TASK STATEMENT: Every line from the one with "done inside ONE" to the one with "of the corresponding", including those two, is to be copied exactly; all other lines of the entries below are left out.

DATA FOR THIS TASK:
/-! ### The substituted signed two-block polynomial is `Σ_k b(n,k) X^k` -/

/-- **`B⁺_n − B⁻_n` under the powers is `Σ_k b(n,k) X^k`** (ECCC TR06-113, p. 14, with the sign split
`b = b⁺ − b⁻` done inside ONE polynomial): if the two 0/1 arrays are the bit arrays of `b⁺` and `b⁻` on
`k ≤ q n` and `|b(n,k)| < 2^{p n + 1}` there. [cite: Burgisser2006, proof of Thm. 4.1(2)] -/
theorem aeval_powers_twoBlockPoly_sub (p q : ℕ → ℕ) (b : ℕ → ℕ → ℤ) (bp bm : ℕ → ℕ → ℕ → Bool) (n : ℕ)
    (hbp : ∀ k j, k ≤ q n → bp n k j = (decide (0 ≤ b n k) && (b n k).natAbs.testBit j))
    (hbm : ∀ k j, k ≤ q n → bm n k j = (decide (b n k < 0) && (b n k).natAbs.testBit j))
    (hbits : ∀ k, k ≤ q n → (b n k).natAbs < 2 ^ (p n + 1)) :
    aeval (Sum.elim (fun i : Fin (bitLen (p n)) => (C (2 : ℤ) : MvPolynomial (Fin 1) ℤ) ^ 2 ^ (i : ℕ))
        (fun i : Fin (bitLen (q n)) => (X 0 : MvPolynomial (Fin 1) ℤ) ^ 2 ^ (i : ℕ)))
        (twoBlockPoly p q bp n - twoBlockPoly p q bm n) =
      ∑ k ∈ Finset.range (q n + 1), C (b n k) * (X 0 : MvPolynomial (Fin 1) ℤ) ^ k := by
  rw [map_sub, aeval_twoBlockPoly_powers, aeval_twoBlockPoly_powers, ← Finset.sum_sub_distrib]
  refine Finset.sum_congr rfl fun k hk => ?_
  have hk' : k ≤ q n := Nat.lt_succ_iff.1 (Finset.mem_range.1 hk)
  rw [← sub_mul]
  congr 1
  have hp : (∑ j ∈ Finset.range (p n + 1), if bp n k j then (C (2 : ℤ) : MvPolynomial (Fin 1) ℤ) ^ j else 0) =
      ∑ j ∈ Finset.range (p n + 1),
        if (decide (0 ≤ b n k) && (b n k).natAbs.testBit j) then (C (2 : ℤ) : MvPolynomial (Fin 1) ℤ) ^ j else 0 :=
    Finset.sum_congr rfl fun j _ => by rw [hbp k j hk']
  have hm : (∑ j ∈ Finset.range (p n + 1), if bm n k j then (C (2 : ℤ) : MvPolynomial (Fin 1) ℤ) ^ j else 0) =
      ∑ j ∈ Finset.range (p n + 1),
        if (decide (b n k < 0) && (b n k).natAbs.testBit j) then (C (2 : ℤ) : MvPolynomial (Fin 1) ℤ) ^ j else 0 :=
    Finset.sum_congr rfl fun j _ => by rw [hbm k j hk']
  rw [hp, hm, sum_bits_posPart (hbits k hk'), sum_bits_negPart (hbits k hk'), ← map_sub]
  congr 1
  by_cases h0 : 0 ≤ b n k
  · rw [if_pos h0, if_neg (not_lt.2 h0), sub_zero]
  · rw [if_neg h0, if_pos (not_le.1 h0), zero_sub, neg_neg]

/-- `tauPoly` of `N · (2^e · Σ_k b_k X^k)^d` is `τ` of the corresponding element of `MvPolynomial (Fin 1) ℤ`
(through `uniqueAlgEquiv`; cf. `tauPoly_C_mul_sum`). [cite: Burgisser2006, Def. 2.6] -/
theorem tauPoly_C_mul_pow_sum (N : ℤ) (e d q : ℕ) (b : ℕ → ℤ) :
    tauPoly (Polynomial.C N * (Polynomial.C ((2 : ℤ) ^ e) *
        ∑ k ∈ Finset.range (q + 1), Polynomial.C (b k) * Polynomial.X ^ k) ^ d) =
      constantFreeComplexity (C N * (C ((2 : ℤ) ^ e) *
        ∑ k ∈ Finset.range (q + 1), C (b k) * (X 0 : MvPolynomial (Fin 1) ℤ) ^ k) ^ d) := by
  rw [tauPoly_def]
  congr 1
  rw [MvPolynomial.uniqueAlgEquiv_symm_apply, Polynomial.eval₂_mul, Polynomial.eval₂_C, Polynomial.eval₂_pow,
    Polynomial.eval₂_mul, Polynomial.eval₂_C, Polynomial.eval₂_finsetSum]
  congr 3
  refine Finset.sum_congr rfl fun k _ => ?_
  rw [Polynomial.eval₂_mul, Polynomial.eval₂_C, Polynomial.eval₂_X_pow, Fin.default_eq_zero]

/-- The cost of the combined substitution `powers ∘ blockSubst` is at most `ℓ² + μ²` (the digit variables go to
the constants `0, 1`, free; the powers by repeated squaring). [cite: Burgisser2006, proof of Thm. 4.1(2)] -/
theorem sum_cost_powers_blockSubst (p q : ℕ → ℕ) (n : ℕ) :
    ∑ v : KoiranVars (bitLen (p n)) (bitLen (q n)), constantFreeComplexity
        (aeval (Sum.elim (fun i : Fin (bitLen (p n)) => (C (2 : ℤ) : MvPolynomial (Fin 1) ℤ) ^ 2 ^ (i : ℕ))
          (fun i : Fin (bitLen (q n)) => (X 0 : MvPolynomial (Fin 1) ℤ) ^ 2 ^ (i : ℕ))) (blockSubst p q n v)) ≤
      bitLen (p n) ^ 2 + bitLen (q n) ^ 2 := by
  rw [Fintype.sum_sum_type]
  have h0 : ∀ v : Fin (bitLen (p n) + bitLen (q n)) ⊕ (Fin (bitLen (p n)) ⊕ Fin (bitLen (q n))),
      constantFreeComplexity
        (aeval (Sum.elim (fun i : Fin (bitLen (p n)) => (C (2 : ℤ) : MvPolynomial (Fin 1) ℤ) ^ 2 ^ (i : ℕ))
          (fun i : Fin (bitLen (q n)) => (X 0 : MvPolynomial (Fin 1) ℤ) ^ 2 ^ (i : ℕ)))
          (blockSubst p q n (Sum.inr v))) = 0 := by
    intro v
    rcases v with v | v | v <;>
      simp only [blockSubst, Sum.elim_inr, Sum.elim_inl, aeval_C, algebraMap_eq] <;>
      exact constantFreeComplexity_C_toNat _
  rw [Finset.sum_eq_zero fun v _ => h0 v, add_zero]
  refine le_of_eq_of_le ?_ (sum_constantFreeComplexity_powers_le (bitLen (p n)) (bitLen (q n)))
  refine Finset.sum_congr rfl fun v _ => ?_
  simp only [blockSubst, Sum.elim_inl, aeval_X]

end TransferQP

ANSWER TO THE EXERCISE:
`b = b⁺ − b⁻` done inside ONE polynomial): if the two 0/1 arrays are the bit arrays of `b⁺` and `b⁻` on
`k ≤ q n` and `|b(n,k)| < 2^{p n + 1}` there. [cite: Burgisser2006, proof of Thm. 4.1(2)] -/
theorem aeval_powers_twoBlockPoly_sub (p q : ℕ → ℕ) (b : ℕ → ℕ → ℤ) (bp bm : ℕ → ℕ → ℕ → Bool) (n : ℕ)
    (hbp : ∀ k j, k ≤ q n → bp n k j = (decide (0 ≤ b n k) && (b n k).natAbs.testBit j))
    (hbm : ∀ k j, k ≤ q n → bm n k j = (decide (b n k < 0) && (b n k).natAbs.testBit j))
    (hbits : ∀ k, k ≤ q n → (b n k).natAbs < 2 ^ (p n + 1)) :
    aeval (Sum.elim (fun i : Fin (bitLen (p n)) => (C (2 : ℤ) : MvPolynomial (Fin 1) ℤ) ^ 2 ^ (i : ℕ))
        (fun i : Fin (bitLen (q n)) => (X 0 : MvPolynomial (Fin 1) ℤ) ^ 2 ^ (i : ℕ)))
        (twoBlockPoly p q bp n - twoBlockPoly p q bm n) =
      ∑ k ∈ Finset.range (q n + 1), C (b n k) * (X 0 : MvPolynomial (Fin 1) ℤ) ^ k := by
  rw [map_sub, aeval_twoBlockPoly_powers, aeval_twoBlockPoly_powers, ← Finset.sum_sub_distrib]
  refine Finset.sum_congr rfl fun k hk => ?_
  have hk' : k ≤ q n := Nat.lt_succ_iff.1 (Finset.mem_range.1 hk)
  rw [← sub_mul]
  congr 1
  have hp : (∑ j ∈ Finset.range (p n + 1), if bp n k j then (C (2 : ℤ) : MvPolynomial (Fin 1) ℤ) ^ j else 0) =
      ∑ j ∈ Finset.range (p n + 1),
        if (decide (0 ≤ b n k) && (b n k).natAbs.testBit j) then (C (2 : ℤ) : MvPolynomial (Fin 1) ℤ) ^ j else 0 :=
    Finset.sum_congr rfl fun j _ => by rw [hbp k j hk']
  have hm : (∑ j ∈ Finset.range (p n + 1), if bm n k j then (C (2 : ℤ) : MvPolynomial (Fin 1) ℤ) ^ j else 0) =
      ∑ j ∈ Finset.range (p n + 1),
        if (decide (b n k < 0) && (b n k).natAbs.testBit j) then (C (2 : ℤ) : MvPolynomial (Fin 1) ℤ) ^ j else 0 :=
    Finset.sum_congr rfl fun j _ => by rw [hbm k j hk']
  rw [hp, hm, sum_bits_posPart (hbits k hk'), sum_bits_negPart (hbits k hk'), ← map_sub]
  congr 1
  by_cases h0 : 0 ≤ b n k
  · rw [if_pos h0, if_neg (not_lt.2 h0), sub_zero]
  · rw [if_neg h0, if_pos (not_le.1 h0), zero_sub, neg_neg]

/-- `tauPoly` of `N · (2^e · Σ_k b_k X^k)^d` is `τ` of the corresponding element of `MvPolynomial (Fin 1) ℤ`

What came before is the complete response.